What you are asked to do - Could you reproduce the line where "have e : ∀ z" occurs and all lines after it in the listing below, through the final one, without changing anything?

─── Supplied records

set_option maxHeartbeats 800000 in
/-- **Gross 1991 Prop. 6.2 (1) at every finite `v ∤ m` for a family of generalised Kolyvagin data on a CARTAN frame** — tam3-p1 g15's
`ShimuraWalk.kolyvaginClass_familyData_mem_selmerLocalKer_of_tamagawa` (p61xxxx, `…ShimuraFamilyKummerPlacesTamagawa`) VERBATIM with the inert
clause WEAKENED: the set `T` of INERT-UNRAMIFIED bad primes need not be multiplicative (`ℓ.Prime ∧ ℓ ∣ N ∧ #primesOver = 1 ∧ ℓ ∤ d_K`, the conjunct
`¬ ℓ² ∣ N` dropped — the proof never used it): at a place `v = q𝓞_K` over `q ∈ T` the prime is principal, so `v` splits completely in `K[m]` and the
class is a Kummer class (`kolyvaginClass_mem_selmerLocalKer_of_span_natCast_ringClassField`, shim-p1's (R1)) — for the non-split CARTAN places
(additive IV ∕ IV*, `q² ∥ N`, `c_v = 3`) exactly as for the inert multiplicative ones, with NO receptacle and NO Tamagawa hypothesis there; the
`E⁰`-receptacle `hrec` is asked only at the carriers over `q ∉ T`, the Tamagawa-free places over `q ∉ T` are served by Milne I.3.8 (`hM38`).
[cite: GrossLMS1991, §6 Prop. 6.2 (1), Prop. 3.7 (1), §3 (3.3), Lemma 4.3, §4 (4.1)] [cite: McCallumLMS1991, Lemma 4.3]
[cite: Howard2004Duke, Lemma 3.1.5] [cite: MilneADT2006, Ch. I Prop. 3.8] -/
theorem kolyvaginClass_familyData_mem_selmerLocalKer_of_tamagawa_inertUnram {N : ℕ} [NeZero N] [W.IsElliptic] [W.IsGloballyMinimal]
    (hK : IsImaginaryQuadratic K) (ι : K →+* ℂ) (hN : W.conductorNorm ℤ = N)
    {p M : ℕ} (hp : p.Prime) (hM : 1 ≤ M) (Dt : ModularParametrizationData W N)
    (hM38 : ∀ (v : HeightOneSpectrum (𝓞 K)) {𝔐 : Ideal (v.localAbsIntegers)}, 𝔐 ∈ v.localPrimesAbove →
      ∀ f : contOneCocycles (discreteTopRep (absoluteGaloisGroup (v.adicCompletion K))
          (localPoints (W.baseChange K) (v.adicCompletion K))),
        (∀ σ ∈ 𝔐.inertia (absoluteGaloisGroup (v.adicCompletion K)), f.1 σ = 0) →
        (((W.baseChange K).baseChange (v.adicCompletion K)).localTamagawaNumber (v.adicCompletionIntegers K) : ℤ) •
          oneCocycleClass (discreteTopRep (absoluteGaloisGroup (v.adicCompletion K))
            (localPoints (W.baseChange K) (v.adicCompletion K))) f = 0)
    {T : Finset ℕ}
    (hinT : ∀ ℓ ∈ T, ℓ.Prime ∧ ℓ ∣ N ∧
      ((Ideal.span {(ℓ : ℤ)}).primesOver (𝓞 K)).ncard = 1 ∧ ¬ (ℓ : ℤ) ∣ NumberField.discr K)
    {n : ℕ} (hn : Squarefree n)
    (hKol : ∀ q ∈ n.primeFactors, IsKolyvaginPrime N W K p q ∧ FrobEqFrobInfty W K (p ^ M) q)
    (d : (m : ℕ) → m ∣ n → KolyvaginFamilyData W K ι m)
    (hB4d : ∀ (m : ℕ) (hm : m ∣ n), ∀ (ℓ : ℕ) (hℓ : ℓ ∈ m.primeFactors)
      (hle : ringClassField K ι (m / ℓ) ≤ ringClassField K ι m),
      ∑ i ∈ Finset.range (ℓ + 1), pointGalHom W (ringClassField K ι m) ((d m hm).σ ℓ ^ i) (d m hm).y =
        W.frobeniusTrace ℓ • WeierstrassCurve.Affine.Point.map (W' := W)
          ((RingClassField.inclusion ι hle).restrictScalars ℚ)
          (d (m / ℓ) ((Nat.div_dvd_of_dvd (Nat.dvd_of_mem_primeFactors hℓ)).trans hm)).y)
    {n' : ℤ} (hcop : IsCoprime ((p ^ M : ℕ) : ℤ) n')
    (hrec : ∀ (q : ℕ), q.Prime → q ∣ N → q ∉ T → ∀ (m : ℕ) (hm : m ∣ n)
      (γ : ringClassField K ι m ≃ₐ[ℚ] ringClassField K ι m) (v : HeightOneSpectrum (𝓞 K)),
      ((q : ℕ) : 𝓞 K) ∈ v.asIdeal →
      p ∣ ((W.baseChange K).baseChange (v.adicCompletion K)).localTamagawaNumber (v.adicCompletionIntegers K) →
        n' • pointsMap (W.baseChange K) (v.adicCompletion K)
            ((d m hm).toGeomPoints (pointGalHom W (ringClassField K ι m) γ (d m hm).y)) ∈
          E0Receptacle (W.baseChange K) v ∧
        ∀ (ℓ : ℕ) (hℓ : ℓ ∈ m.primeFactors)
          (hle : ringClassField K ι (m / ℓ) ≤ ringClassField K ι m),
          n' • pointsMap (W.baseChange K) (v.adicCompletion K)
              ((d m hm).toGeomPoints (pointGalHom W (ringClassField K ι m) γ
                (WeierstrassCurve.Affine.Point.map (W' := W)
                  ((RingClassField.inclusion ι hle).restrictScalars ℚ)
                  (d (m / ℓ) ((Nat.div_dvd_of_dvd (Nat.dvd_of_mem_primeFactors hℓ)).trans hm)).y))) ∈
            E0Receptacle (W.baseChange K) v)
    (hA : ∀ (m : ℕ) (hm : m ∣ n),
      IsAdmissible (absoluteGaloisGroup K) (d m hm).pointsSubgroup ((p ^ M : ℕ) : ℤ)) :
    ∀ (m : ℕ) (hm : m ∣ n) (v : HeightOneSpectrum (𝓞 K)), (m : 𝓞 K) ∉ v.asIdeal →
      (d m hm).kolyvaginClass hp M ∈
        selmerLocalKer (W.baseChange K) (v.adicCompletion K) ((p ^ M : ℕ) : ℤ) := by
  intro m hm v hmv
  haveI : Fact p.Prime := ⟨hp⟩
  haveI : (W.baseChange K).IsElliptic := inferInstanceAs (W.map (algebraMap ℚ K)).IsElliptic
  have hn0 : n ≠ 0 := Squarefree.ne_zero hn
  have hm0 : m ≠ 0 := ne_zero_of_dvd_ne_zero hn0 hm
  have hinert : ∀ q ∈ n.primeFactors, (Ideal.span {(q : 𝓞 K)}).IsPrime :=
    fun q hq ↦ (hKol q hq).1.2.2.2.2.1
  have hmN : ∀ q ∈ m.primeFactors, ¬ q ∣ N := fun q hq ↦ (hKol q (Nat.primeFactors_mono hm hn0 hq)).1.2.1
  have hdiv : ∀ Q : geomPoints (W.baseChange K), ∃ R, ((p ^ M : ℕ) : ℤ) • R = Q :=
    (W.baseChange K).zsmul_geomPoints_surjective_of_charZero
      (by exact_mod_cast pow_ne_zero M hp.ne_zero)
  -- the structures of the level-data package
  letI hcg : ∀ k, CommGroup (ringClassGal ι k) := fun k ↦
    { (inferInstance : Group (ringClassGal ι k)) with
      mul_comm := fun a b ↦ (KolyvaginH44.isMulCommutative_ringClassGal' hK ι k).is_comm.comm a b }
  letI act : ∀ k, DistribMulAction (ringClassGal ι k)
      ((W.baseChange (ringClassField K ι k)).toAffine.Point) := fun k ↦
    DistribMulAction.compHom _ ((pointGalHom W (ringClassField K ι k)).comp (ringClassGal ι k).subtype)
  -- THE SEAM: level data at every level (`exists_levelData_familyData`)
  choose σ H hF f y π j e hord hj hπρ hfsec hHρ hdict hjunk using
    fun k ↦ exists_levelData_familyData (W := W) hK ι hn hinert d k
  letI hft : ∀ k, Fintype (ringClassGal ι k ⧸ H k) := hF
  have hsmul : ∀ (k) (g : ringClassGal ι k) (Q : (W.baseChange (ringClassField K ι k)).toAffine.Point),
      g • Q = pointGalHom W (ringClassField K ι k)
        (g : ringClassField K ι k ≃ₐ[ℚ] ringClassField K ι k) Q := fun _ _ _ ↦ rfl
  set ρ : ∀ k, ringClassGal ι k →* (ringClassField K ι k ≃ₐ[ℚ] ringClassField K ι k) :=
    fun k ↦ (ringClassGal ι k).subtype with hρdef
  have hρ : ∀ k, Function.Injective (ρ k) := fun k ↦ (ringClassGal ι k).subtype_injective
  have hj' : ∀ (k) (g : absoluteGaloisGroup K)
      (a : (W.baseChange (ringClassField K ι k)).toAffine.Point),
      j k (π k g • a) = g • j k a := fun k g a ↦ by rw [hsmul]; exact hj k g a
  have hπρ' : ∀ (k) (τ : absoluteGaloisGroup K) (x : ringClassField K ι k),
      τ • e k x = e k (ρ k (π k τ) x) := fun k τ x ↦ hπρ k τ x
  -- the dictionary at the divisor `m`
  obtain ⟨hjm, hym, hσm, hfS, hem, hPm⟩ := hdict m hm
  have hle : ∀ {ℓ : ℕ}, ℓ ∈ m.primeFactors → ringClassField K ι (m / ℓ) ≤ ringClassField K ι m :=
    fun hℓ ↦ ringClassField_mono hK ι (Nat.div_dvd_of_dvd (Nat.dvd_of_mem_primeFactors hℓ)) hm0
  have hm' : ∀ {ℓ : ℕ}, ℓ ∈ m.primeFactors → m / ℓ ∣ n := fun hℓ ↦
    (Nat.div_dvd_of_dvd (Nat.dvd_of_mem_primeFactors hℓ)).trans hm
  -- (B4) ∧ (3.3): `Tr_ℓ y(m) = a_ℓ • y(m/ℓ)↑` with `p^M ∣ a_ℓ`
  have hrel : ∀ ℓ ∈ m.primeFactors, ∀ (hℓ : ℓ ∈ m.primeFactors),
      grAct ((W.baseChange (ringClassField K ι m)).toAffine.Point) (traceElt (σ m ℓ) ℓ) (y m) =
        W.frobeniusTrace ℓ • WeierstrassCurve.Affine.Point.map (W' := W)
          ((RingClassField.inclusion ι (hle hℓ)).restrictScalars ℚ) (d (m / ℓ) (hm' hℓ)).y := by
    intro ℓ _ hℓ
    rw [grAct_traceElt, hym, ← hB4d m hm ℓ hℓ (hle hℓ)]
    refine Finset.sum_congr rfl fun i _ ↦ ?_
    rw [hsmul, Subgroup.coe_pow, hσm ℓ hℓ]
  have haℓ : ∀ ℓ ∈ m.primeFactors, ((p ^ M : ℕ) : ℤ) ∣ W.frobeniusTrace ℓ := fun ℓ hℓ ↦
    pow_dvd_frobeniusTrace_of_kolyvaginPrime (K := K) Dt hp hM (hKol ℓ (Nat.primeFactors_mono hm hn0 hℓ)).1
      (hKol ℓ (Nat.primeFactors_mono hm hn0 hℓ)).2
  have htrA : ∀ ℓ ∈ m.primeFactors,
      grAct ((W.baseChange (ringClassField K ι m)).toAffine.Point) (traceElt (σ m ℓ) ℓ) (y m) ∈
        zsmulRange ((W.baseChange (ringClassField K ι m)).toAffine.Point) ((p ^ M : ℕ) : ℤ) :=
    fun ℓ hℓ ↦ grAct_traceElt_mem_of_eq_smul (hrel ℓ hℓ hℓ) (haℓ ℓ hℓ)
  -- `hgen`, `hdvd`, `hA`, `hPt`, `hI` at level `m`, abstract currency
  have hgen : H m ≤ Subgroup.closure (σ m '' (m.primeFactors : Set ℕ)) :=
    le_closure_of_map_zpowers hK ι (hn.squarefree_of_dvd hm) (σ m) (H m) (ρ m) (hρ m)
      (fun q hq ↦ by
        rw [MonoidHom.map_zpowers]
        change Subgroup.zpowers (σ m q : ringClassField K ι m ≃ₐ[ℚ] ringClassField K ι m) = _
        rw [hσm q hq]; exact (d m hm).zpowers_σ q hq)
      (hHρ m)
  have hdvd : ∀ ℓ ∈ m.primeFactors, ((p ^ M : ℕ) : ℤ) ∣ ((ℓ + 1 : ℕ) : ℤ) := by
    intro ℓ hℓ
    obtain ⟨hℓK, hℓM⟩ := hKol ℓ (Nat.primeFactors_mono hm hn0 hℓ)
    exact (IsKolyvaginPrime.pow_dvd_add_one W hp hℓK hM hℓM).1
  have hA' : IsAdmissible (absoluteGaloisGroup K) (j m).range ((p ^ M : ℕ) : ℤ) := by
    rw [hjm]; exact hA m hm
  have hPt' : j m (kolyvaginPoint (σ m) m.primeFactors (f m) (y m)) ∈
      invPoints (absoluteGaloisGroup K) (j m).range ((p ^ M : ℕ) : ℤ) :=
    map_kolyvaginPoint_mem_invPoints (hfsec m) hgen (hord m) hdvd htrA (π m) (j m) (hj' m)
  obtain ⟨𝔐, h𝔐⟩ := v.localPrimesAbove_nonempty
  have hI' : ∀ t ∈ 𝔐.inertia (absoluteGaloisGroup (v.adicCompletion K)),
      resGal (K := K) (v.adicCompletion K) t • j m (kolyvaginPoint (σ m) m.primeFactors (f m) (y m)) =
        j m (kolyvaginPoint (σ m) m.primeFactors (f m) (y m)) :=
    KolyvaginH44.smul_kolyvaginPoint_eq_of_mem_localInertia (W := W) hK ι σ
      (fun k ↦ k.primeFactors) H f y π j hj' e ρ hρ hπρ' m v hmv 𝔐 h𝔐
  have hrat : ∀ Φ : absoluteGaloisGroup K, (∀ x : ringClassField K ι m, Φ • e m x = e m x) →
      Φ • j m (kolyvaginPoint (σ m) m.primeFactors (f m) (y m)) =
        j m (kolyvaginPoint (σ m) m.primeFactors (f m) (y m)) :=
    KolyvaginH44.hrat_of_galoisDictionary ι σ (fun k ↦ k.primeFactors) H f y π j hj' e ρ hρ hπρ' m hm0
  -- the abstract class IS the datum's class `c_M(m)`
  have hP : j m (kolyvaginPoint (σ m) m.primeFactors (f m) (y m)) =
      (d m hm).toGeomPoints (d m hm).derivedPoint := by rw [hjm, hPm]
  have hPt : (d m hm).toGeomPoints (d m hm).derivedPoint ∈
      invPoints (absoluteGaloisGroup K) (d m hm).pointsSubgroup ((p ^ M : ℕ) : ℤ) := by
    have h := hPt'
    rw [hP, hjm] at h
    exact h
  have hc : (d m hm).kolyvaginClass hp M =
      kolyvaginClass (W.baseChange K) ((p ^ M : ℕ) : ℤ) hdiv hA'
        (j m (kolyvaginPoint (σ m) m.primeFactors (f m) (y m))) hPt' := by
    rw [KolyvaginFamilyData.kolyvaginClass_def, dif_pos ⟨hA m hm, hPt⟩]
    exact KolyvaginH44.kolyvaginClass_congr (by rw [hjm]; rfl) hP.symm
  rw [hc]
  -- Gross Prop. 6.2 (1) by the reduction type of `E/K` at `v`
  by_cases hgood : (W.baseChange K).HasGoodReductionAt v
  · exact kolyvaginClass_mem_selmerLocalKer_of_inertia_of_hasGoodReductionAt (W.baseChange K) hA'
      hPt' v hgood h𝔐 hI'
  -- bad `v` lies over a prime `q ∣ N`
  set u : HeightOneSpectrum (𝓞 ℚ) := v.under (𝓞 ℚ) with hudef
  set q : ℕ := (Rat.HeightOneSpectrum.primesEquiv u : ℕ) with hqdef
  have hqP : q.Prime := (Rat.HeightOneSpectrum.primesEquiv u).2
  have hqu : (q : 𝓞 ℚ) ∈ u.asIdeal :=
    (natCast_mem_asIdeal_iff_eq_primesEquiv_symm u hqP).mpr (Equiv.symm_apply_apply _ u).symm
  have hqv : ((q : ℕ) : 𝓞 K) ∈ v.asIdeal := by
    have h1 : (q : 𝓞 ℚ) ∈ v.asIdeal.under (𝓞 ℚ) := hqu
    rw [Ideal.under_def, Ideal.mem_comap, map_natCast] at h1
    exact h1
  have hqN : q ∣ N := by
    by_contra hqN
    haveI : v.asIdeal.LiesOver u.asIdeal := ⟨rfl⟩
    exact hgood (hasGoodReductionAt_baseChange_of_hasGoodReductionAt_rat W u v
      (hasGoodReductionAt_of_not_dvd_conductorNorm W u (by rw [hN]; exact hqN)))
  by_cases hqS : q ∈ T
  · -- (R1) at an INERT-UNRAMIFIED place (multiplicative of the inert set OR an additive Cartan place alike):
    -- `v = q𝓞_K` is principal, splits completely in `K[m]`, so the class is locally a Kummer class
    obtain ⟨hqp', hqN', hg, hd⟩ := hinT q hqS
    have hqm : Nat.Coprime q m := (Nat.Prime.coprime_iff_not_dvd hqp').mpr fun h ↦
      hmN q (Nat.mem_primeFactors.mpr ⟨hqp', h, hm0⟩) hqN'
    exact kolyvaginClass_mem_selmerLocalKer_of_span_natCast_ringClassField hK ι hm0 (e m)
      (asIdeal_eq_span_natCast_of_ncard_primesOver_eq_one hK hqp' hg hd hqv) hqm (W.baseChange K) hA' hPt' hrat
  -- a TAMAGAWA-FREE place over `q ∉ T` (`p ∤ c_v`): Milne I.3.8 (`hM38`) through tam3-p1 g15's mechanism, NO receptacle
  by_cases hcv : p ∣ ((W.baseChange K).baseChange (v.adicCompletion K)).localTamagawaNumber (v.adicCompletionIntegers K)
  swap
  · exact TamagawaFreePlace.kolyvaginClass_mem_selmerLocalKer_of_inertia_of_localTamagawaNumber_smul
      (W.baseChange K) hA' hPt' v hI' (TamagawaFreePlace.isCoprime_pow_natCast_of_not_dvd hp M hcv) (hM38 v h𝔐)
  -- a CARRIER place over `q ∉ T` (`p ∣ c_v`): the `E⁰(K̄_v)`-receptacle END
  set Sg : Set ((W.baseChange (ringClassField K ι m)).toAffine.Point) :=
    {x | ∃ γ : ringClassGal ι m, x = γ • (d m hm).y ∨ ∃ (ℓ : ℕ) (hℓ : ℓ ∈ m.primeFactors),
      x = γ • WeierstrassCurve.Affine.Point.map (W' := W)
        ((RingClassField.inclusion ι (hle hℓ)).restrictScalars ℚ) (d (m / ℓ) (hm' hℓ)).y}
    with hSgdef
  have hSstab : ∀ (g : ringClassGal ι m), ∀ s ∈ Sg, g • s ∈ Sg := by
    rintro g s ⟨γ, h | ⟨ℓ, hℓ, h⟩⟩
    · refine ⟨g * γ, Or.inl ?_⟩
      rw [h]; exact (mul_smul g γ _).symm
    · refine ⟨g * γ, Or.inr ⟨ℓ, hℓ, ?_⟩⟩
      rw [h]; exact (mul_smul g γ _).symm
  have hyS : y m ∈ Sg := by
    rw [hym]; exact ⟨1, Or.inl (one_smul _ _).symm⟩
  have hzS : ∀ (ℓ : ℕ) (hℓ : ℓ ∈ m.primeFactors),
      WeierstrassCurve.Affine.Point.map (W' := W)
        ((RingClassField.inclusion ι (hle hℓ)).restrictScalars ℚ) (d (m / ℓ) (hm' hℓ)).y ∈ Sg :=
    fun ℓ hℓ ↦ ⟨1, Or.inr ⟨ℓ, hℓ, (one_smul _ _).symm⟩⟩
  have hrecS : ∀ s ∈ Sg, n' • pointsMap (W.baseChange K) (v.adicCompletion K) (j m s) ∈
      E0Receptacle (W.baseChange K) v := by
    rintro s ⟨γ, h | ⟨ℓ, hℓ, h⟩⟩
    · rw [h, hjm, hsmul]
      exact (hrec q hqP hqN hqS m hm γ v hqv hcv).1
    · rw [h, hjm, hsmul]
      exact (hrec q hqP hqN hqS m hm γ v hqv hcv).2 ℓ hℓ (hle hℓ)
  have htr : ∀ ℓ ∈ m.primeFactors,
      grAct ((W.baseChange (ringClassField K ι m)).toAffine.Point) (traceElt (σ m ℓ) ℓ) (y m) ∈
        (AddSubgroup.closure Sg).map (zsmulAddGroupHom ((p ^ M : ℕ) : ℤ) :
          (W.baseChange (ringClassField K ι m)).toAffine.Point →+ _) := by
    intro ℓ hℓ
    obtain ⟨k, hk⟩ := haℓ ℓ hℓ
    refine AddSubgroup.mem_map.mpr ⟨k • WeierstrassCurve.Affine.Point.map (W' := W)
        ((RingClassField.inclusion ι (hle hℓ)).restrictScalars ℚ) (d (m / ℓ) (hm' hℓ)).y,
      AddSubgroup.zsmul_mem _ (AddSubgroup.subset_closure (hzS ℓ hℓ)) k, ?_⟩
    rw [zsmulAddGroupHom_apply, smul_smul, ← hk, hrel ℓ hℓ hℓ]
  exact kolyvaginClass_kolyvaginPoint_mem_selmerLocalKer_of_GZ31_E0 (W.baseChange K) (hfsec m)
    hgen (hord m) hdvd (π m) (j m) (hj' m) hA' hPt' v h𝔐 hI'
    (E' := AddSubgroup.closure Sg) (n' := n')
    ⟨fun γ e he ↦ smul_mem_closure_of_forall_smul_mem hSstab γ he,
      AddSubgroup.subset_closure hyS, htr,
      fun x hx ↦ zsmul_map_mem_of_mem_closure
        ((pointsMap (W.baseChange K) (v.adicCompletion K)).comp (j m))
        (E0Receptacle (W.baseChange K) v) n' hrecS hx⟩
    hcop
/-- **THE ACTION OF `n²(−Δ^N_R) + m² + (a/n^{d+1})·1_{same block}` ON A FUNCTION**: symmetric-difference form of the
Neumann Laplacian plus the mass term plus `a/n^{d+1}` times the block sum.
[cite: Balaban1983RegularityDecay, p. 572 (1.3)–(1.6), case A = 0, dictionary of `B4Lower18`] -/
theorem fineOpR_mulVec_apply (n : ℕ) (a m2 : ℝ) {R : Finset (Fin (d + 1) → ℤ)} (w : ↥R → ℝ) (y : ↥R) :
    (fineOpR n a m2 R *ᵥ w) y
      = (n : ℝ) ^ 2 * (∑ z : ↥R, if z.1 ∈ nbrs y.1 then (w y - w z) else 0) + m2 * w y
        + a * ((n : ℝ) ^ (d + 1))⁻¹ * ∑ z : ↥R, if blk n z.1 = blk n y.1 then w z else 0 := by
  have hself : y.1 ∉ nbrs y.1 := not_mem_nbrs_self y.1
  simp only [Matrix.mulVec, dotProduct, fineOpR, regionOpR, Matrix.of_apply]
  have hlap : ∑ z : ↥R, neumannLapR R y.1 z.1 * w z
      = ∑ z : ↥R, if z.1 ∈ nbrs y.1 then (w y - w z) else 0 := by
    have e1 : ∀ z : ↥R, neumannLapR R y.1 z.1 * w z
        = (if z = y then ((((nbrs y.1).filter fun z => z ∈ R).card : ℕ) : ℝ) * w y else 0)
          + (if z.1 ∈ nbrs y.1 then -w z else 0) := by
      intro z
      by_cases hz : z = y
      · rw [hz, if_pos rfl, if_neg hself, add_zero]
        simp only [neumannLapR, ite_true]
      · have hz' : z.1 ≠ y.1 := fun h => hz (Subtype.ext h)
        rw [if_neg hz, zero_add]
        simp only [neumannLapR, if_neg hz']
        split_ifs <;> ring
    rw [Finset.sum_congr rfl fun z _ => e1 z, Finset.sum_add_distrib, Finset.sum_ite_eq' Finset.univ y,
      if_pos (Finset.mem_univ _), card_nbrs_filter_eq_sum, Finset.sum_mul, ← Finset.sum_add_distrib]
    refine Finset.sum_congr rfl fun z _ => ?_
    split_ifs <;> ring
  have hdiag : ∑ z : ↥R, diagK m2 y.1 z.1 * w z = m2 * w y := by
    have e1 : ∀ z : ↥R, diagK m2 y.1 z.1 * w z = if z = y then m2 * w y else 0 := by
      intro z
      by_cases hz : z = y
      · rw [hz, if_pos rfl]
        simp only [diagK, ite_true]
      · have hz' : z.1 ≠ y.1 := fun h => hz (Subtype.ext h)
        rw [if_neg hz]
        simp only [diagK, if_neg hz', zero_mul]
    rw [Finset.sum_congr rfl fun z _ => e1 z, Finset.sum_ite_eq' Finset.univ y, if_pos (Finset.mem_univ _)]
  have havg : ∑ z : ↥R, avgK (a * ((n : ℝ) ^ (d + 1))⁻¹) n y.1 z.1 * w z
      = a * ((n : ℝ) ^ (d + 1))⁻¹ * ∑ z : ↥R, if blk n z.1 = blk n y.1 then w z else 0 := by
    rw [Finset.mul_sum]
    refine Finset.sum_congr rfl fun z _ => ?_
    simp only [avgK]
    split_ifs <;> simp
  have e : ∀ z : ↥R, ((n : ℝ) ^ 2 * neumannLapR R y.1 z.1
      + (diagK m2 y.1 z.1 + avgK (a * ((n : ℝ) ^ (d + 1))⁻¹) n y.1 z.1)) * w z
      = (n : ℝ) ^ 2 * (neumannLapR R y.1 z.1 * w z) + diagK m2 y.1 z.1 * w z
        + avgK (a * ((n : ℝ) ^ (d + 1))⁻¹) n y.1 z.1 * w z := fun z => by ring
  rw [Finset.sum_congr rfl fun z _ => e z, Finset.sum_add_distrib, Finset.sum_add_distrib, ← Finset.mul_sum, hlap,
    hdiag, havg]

──────

Answer section -
  have e : ∀ z : ↥R, ((n : ℝ) ^ 2 * neumannLapR R y.1 z.1
      + (diagK m2 y.1 z.1 + avgK (a * ((n : ℝ) ^ (d + 1))⁻¹) n y.1 z.1)) * w z
      = (n : ℝ) ^ 2 * (neumannLapR R y.1 z.1 * w z) + diagK m2 y.1 z.1 * w z
        + avgK (a * ((n : ℝ) ^ (d + 1))⁻¹) n y.1 z.1 * w z := fun z => by ring
  rw [Finset.sum_congr rfl fun z _ => e z, Finset.sum_add_distrib, Finset.sum_add_distrib, ← Finset.mul_sum, hlap,
    hdiag, havg]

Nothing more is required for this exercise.